Top of The data
import Summits.QuantumFields.BalabanUV.T4Continuum.Support.T4TrajectoryDensityFreshStep

/-!
# `T4Continuum.T4TrajectoryDensityFreshLaw` — the hypothesis shape `FreshLawUnderBudget` of the per-step bootstrap DERIVED from
# per-family bookkeeping (birth sizes, the one-step size law, a radius floor, transverse fresh defects, the positional count):
# after this leaf the scalar layer of the (w2-obs) reduction has NO packaged hypothesis left (cell `pub-balaban`, sub-cell `t4`,
# spine estimate NE1′ (node O3b/H2), lineage t4-ne1p-p1 = PROVER seat P1 «RG-trajectory comparison», generation 22; tree target
# `Summits/QuantumFields/BalabanUV/T4Continuum/Support/`; ADDITIVE — imports `T4TrajectoryDensityFreshStep` ONLY)

HONEST FRAMING.  Finite four-torus, rung (B)+1 only — NOT infinite volume, NOT a mass gap, NOT the Clay problem, NOT summit
progress.  «continuum YM on T⁴ ⇐ BetaPertH ∧ nine spine estimates (0/9 proved); BetaPertH ⇐ (D1) ∧ (D4) ∧ CAP+tail; G-an2-4
gates asym, D1 and NE2/3/4».  [folklore] real-number bookkeeping (one induction, one regrouping of a finite sum by birth scale),
0 sorry, 0 citations; the per-family rates are HYPOTHESIS SHAPES of the cell's format, never asserted for Bałaban's densities.

CONTENTS (§14 of the (w2)-split).  `size_le_birth_mul_exp`: under the one-step size law `A_{n+1} ≤ e^{3(s⁰_n+s₁_n)}·A_n` (part 2
§6) and the budget HISTORY `s⁰_n + s₁_n ≤ 1` for `n < k`, a family born at `j ≤ k` has `A_k ≤ A_j·(e³)^{k−j}`.
`sum_by_birthScale`: a sum over the live families of a function of the birth scale regroups as `Σ_j #{born at j}·g j`.
**`freshLaw_of_pipeline`**: per-family data — live finsets `S k` with birth scales `jb i ≤ k`, sizes `A k i ≥ 0` born `≤ Â·τ^{K−jb i}`
and obeying the size law from birth, radii `≥ r_* > 0`, fresh defects `0 ≤ δ k i ≤ c_δ·ψ^{k−jb i}` (TRANSVERSE (I4′) type),
counts `#{i ∈ S k : jb i = j} ≤ N₀Λ^{k−j}`, and the fresh supplier's budget `s₁ k ≤ c·Σ_{i∈S k} 4A k i / r k i·δ k i` — IMPLY
`FreshLawUnderBudget s⁰ s₁ (c·4/r_*) N₀ c_δ Â Λ ψ τ K`, hence (with `T4TrajectoryDensityFreshStep.perStep_bootstrap`) the capstone's
per-step budget for all `k < K` under the K-free smallness `c·(4/r_*)·N₀c_δÂ(1−ρ)⁻¹ ≤ 1 − s̄⁰` and the dressed strict product —
`perStep_budget_of_pipeline`.  What stays a binder: every per-family rate above, for Bałaban's densities and the cell's D-terms
(rows (w1), (w2-act), (w3)⁺, (I3)/(I4′), (w7) of record `t4/T4-EST-NE1p-P1.md` §4).
-/

namespace Summit.QuantumFields.BalabanUV.T4Continuum.T4TrajectoryDensityDressed

open Literature.MathematicalPhysics.QuantumFieldTheory.Balaban1983to89

noncomputable section

section Law

open Finset

/-- **THE ACCUMULATED STEP FACTOR UNDER THE BUDGET HISTORY.**  One-step size law `A_{n+1} ≤ e^{3(s⁰_n+s₁_n)}·A_n` from birth `j`
on, sizes `≥ 0`, and budgets `s⁰_n + s₁_n ≤ 1` for all `n < k`: then `A_k ≤ A_j·(e³)^{k−j}` (`j ≤ k`). [folklore] -/
theorem size_le_birth_mul_exp {A s₀ s₁ : ℕ → ℝ} {j k : ℕ} (hjk : j ≤ k) (hA : ∀ n, 0 ≤ A n)
    (hrec : ∀ n, j ≤ n → n < k → A (n + 1) ≤ Real.exp (3 * (s₀ n + s₁ n)) * A n)
    (hbud : ∀ n < k, s₀ n + s₁ n ≤ 1) :
    A k ≤ A j * Real.exp 3 ^ (k - j) := by
  obtain ⟨d, rfl⟩ := Nat.exists_eq_add_of_le hjk
  induction d with
  | zero => simp
  | succ d ih =>
    have hrec' : ∀ n, j ≤ n → n < j + d → A (n + 1) ≤ Real.exp (3 * (s₀ n + s₁ n)) * A n :=
      fun n h1 h2 => hrec n h1 (by omega)
    have hbud' : ∀ n < j + d, s₀ n + s₁ n ≤ 1 := fun n hn => hbud n (by omega)
    have ih' := ih (Nat.le_add_right j d) hrec' hbud'
    have hstep : A (j + d + 1) ≤ Real.exp 3 * A (j + d) :=
      calc A (j + d + 1) ≤ Real.exp (3 * (s₀ (j + d) + s₁ (j + d))) * A (j + d) :=
            hrec (j + d) (Nat.le_add_right j d) (by omega)
        _ ≤ Real.exp 3 * A (j + d) :=
            mul_le_mul_of_nonneg_right (Real.exp_le_exp.mpr (by linarith [hbud (j + d) (by omega)])) (hA _)
    calc A (j + (d + 1)) = A (j + d + 1) := by rw [Nat.add_assoc]
      _ ≤ Real.exp 3 * A (j + d) := hstep
      _ ≤ Real.exp 3 * (A j * Real.exp 3 ^ (j + d - j)) := mul_le_mul_of_nonneg_left ih' (Real.exp_pos _).le
      _ = A j * Real.exp 3 ^ (j + (d + 1) - j) := by
          rw [show j + d - j = d by omega, show j + (d + 1) - j = d + 1 by omega, pow_succ]
          ring

/-- **REGROUPING A SUM OVER THE LIVE FAMILIES BY BIRTH SCALE**: `Σ_{i∈S} g (jb i) = Σ_{j≤k} #{i ∈ S : jb i = j}·g j` when every
birth scale is `≤ k`. [folklore] -/
theorem sum_by_birthScale {ι : Type*} (S : Finset ι) (jb : ι → ℕ) (g : ℕ → ℝ) {k : ℕ} (hjb : ∀ i ∈ S, jb i ≤ k) :
    ∑ i ∈ S, g (jb i) = ∑ j ∈ range (k + 1), ((S.filter fun i => jb i = j).card : ℝ) * g j := by
  classical
  rw [← sum_fiberwise_of_maps_to (s := S) (t := range (k + 1)) (g := jb)
    (fun i hi => mem_range_succ_iff.mpr (hjb i hi)) (fun i => g (jb i))]
  refine sum_congr rfl fun j _ => ?_
  rw [sum_congr rfl (fun i hi => by rw [(mem_filter.mp hi).2] : ∀ i ∈ S.filter (fun i => jb i = j), g (jb i) = g j),
    sum_const, nsmul_eq_mul]

variable {ι : Type*}

/-- **`FreshLawUnderBudget` FROM PER-FAMILY BOOKKEEPING.**  Live finsets `S k` (birth scales `jb i ≤ k`), sizes `A k i ≥ 0` with
births `A (jb i) i ≤ Â·τ^{K−jb i}` and the one-step size law from birth, a radius floor `0 < r_* ≤ r k i`, TRANSVERSE fresh
defects `0 ≤ δ k i ≤ c_δ·ψ^{k−jb i}`, positional counts `#{i ∈ S k : jb i = j} ≤ N₀·Λ^{k−j}`, and the fresh supplier's budget
`s₁ k ≤ c·Σ_{i∈S k} 4 A k i / r k i · δ k i` (`c ≥ 0` ∝ the source strength) give the law with constant `m = c·(4/r_*)`. [folklore] -/
theorem freshLaw_of_pipeline {S : ℕ → Finset ι} {jb : ι → ℕ} {A r δ : ℕ → ι → ℝ} {s₀ s₁ : ℕ → ℝ}
    {c rstar N₀ cδ Ahat Λ ψ τ : ℝ} {K : ℕ}
    (hc : 0 ≤ c) (hrstar : 0 < rstar) (hcδ : 0 ≤ cδ) (hAhat : 0 ≤ Ahat) (hψ : 0 ≤ ψ) (hτ : 0 ≤ τ)
    (hjb : ∀ k, ∀ i ∈ S k, jb i ≤ k) (hA0 : ∀ n i, 0 ≤ A n i)
    (hbirth : ∀ k, ∀ i ∈ S k, A (jb i) i ≤ Ahat * τ ^ (K - jb i))
    (hrec : ∀ k, ∀ i ∈ S k, ∀ n, jb i ≤ n → n < k → A (n + 1) i ≤ Real.exp (3 * (s₀ n + s₁ n)) * A n i)
    (hr : ∀ k, ∀ i ∈ S k, rstar ≤ r k i)
    (hδ : ∀ k, ∀ i ∈ S k, 0 ≤ δ k i ∧ δ k i ≤ cδ * ψ ^ (k - jb i))
    (hcount : ∀ k, ∀ j ≤ k, (((S k).filter fun i => jb i = j).card : ℝ) ≤ N₀ * Λ ^ (k - j))
    (hs₁ : ∀ k < K, s₁ k ≤ c * ∑ i ∈ S k, 4 * A k i / r k i * δ k i) :
    FreshLawUnderBudget s₀ s₁ (c * (4 / rstar)) N₀ cδ Ahat Λ ψ τ K := by
  intro k hk hbud
  -- the profile function of the birth scale
  set g : ℕ → ℝ := fun j => (cδ * (Real.exp 3 * ψ) ^ (k - j)) * (Ahat * τ ^ (K - j)) with hg
  have hg0 : ∀ j, 0 ≤ g j := fun j => by rw [hg]; positivity
  -- per-term bound
  have hterm : ∀ i ∈ S k, 4 * A k i / r k i * δ k i ≤ 4 / rstar * g (jb i) := by
    intro i hi
    have hri : 0 < r k i := lt_of_lt_of_le hrstar (hr k i hi)
    have hAk : A k i ≤ Ahat * τ ^ (K - jb i) * Real.exp 3 ^ (k - jb i) :=
      (size_le_birth_mul_exp (hjb k i hi) (fun n => hA0 n i) (hrec k i hi) hbud).trans
        (mul_le_mul_of_nonneg_right (hbirth k i hi) (by positivity))
    have h1 : 4 * A k i / r k i ≤ 4 * (Ahat * τ ^ (K - jb i) * Real.exp 3 ^ (k - jb i)) / rstar :=
      calc 4 * A k i / r k i ≤ 4 * A k i / rstar :=
            div_le_div_of_nonneg_left (by linarith [hA0 k i]) hrstar (hr k i hi)
        _ ≤ 4 * (Ahat * τ ^ (K - jb i) * Real.exp 3 ^ (k - jb i)) / rstar :=
            div_le_div_of_nonneg_right (by linarith) hrstar.le
    calc 4 * A k i / r k i * δ k i
        ≤ 4 * (Ahat * τ ^ (K - jb i) * Real.exp 3 ^ (k - jb i)) / rstar * (cδ * ψ ^ (k - jb i)) :=
          mul_le_mul h1 (hδ k i hi).2 (hδ k i hi).1 (by positivity)
      _ = 4 / rstar * g (jb i) := by
          rw [hg]
          simp only [mul_pow]
          ring
  calc s₁ k ≤ c * ∑ i ∈ S k, 4 * A k i / r k i * δ k i := hs₁ k hk
    _ ≤ c * ∑ i ∈ S k, 4 / rstar * g (jb i) := mul_le_mul_of_nonneg_left (sum_le_sum hterm) hc
    _ = c * (4 / rstar) * ∑ i ∈ S k, g (jb i) := by rw [← mul_sum]; ring
    _ = c * (4 / rstar) * ∑ j ∈ range (k + 1), (((S k).filter fun i => jb i = j).card : ℝ) * g j := by
        rw [sum_by_birthScale (S k) jb g (hjb k)]
    _ ≤ c * (4 / rstar) * ∑ j ∈ range (k + 1), N₀ * Λ ^ (k - j) * g j := by
        refine mul_le_mul_of_nonneg_left (sum_le_sum fun j hj => ?_) (by positivity)
        exact mul_le_mul_of_nonneg_right (hcount k j (mem_range_succ_iff.mp hj)) (hg0 j)
    _ = c * (4 / rstar) *
          ∑ j ∈ range (k + 1), N₀ * Λ ^ (k - j) * (cδ * (Real.exp 3 * ψ) ^ (k - j)) * (Ahat * τ ^ (K - j)) := by
        congr 1
        refine sum_congr rfl fun j _ => ?_
        rw [hg]
        ring

/-- **END TO END, SCALAR**: the per-family bookkeeping of `freshLaw_of_pipeline` + a per-step action margin `s⁰ k ≤ s̄⁰` + the
dressed strict product `Λ·(e³ψ)·τ ≤ ρ < 1` (`0 ≤ τ ≤ 1`, `0 ≤ N₀`, `0 ≤ Λ`) + the K-FREE smallness
`c·(4/r_*)·(N₀c_δÂ(1−ρ)⁻¹) ≤ 1 − s̄⁰` ⟹ for every `k < K` the capstone's budget `s⁰ k + s₁ k ≤ 1` and
`s₁ k ≤ c·(4/r_*)·(N₀c_δÂ(1−ρ)⁻¹)·τ^{K−k}` (`perStep_bootstrap` by name). [folklore] -/
theorem perStep_budget_of_pipeline {S : ℕ → Finset ι} {jb : ι → ℕ} {A r δ : ℕ → ι → ℝ} {s₀ s₁ : ℕ → ℝ}
    {c rstar N₀ cδ Ahat Λ ψ τ ρ sbar : ℝ} {K : ℕ}
    (hc : 0 ≤ c) (hrstar : 0 < rstar) (hN₀ : 0 ≤ N₀) (hcδ : 0 ≤ cδ) (hAhat : 0 ≤ Ahat) (hΛ : 0 ≤ Λ) (hψ : 0 ≤ ψ)
    (hτ0 : 0 ≤ τ) (hτ1 : τ ≤ 1) (hρ1 : ρ < 1) (hprod : Λ * (Real.exp 3 * ψ) * τ ≤ ρ) (hs₀ : ∀ k, s₀ k ≤ sbar)
    (hjb : ∀ k, ∀ i ∈ S k, jb i ≤ k) (hA0 : ∀ n i, 0 ≤ A n i)
    (hbirth : ∀ k, ∀ i ∈ S k, A (jb i) i ≤ Ahat * τ ^ (K - jb i))
    (hrec : ∀ k, ∀ i ∈ S k, ∀ n, jb i ≤ n → n < k → A (n + 1) i ≤ Real.exp (3 * (s₀ n + s₁ n)) * A n i)
    (hr : ∀ k, ∀ i ∈ S k, rstar ≤ r k i)
    (hδ : ∀ k, ∀ i ∈ S k, 0 ≤ δ k i ∧ δ k i ≤ cδ * ψ ^ (k - jb i))
    (hcount : ∀ k, ∀ j ≤ k, (((S k).filter fun i => jb i = j).card : ℝ) ≤ N₀ * Λ ^ (k - j))
    (hs₁ : ∀ k < K, s₁ k ≤ c * ∑ i ∈ S k, 4 * A k i / r k i * δ k i)
    (hsmall : c * (4 / rstar) * (N₀ * cδ * Ahat * (1 - ρ)⁻¹) ≤ 1 - sbar) :
    ∀ k < K, s₀ k + s₁ k ≤ 1 ∧ s₁ k ≤ c * (4 / rstar) * (N₀ * cδ * Ahat * (1 - ρ)⁻¹) * τ ^ (K - k) :=
  perStep_bootstrap (mul_nonneg hc (by positivity)) hN₀ hcδ hAhat hΛ hψ hτ0 hτ1 hρ1 hprod hs₀
    (freshLaw_of_pipeline hc hrstar hcδ hAhat hψ hτ0 hjb hA0 hbirth hrec hr hδ hcount hs₁) hsmall

end Law

end

end Summit.QuantumFields.BalabanUV.T4Continuum.T4TrajectoryDensityDressed
import Literature.NumberTheory.Sieve.MaynardSieveLemma51
import Literature.NumberTheory.Sieve.MaynardSieveLemma53
import Literature.NumberTheory.Sieve.MaynardEquidistribution
import HarnessLib

/-!
# Maynard 2015, Lemma 6.2 proved: the named facts `Literature.NumberTheory.Sieve.maynard_lemma62_sum` and `Literature.NumberTheory.Sieve.maynard_S1_asymptotic`

Topic `Literature/NumberTheory/Sieve`; sequel of `MaynardSieveLemma51.lean` (Lemma 5.1,
`Literature.NumberTheory.Sieve.maynard_lemma51_holds`, and `maynard_S1_asymptotic_of_lemma62_sum`). J. Maynard, *Small gaps
between primes*, Ann. of Math. (2) 181 (2015), 383–413 = arXiv:1311.4600v3, **Lemma 6.2** (the `S₁`
half of Proposition 4.1): with the choice (6.3) `y_r = F(log r₁/log R, …, log r_k/log R)` (on good
tuples `r`: `∏ rᵢ` squarefree and coprime to `W`),
`S₁ = (1 + o(1)) φ(W)^k N (log R)^k/W^{k+1} · I_k(F)`.

Everything in this file is PROVED (theorems only). The tree vendors the two steps of the printed
proof as named facts: Lemma 5.1 (`Literature.NumberTheory.Sieve.maynard_lemma51`, proved in `MaynardSieveLemma51.lean`) and the
evaluation (6.4)–(6.7) of the diagonal sum,
`∑_r y_r²/∏ φ(rᵢ) = (φ(W)/W)^k (log R)^k (I_k(F) + o(1))` (`Literature.NumberTheory.Sieve.maynard_lemma62_sum`,
`MaynardSieveS1.lean`). Here we prove the latter and conclude:

* `maynardY_sq_eq`, `sum_maynardY_sq_div_eq` — (6.4): on the box, `y_r² = 1[r good] F(x_r)²`,
  `x_r = (log rᵢ/log R)ᵢ` (`maynardY_eq` of `MaynardSieveWeights.lean`);
* `weightedSum_wfun_eq`, `weightedSum_wfun_sub_eq`, `abs_sum_bad_le` — (6.5): relaxing "good" to
  "each `rᵢ` squarefree and coprime to `W`" turns the sum into the product-weight sum
  `MaynardTao.weightedSum` of `MaynardEquidistribution.lean` for the weight `μ²(n) 1_{(n,W)=1}/φ(n)`
  (written `wfun W cTot n / n` with the squarefree weights of `CoprimeSquarefreeSums`); the added
  tuples have two coordinates divisible by a common prime `p > D₀` and cost at most
  `F_max² k² L^k/(D₀ − 1)`, `L = ∑_{u ≤ R, (u,W)=1} μ²(u)/φ(u)`
  (`sum_prod_inv_totient_not_isGood_le`: union bound over `(i, j, p)`, the factorisation
  `∑_{p ∣ uᵢ, p ∣ uⱼ} ∏ 1/φ(u_l) = L_p² L^{k−2}` with `L_p ≤ L/(p − 1)`, and `∑_{p > D₀} 1/(p−1)² ≤ 1/(D₀−1)`);
* (6.6)–(6.7): instead of `k` applications of the partial-summation Lemma 6.1, the tree's
  `k`-dimensional Riemann-sum estimate `MaynardTao.abs_weightedSum_sub_integral_le`, fed with the
  counting function `L(y) = (φ(W)/W) log y (1 + O(D₀^{-1/4})) + O(harmErr W)`
  (`abs_massUpTo_wfun_sub_le`, from `SquarefreeSums.abs_sum_inv_totient_sub_le`) and the uniform
  continuity of `G²` on `[0,1]^k`; `∫_{[0,1]^k} 1_{R_k} G² = I_k(F)` (`integral_cube_indicator_sq_eq`);
* `maynard_lemma62_sum_holds : maynard_lemma62_sum` — the assembly in `o`-form: given `ε₀`, choose the
  mesh `M` from the modulus of continuity of `G²`, then `N` large (`D₀ = ⌊log log log N⌋ → ∞`,
  `8^{D₀} ≤ (log log N)³`, `φ(W)/W ≥ 1/D₀`, `L ≤ (2 + B(2)) (φ(W)/W) log R` — the bookkeeping lemmas of
  `MaynardSieveLemma51.lean`);
* `maynard_S1_asymptotic_holds : maynard_S1_asymptotic` — **Lemma 6.2**, the named fact of
  `MaynardSieve.lean` DISCHARGED (`maynard_S1_asymptotic_of_lemma62_sum`).

After this file the Maynard–Tao route to `Literature.NumberTheory.Sieve.frequently_card_primes_ge_of_maynardFunctional_smooth`
through `MaynardSieve.lean` rests on the `S₂` half alone (`maynard_S2_asymptotic`, reduced in
`MaynardSieveS2.lean` to Lemma 5.2 and the two evaluations of the proof of Lemma 6.3).

## References

* J. Maynard, *Small gaps between primes*, Ann. of Math. (2) 181 (2015), 383–413,
  doi:10.4007/annals.2015.181.1.7 = arXiv:1311.4600v3: Lemma 6.2 and its proof, displays
  (6.3)–(6.7), pp. 13–14; Lemma 6.1 (quoted from Goldston–Graham–Pintz–Yıldırım, Proc. LMS 98 (2009),
  Lemma 4). [cite: MaynardAnnals2015]
-/

open Finset Filter Asymptotics MeasureTheory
Bottom of The data
### Work item
Check each line above for the string "linarith" and copy the ones that have it.

### Your response
            mul_le_mul_of_nonneg_right (Real.exp_le_exp.mpr (by linarith [hbud (j + d) (by omega)])) (hA _)
            div_le_div_of_nonneg_left (by linarith [hA0 k i]) hrstar (hr k i hi)
            div_le_div_of_nonneg_right (by linarith) hrstar.le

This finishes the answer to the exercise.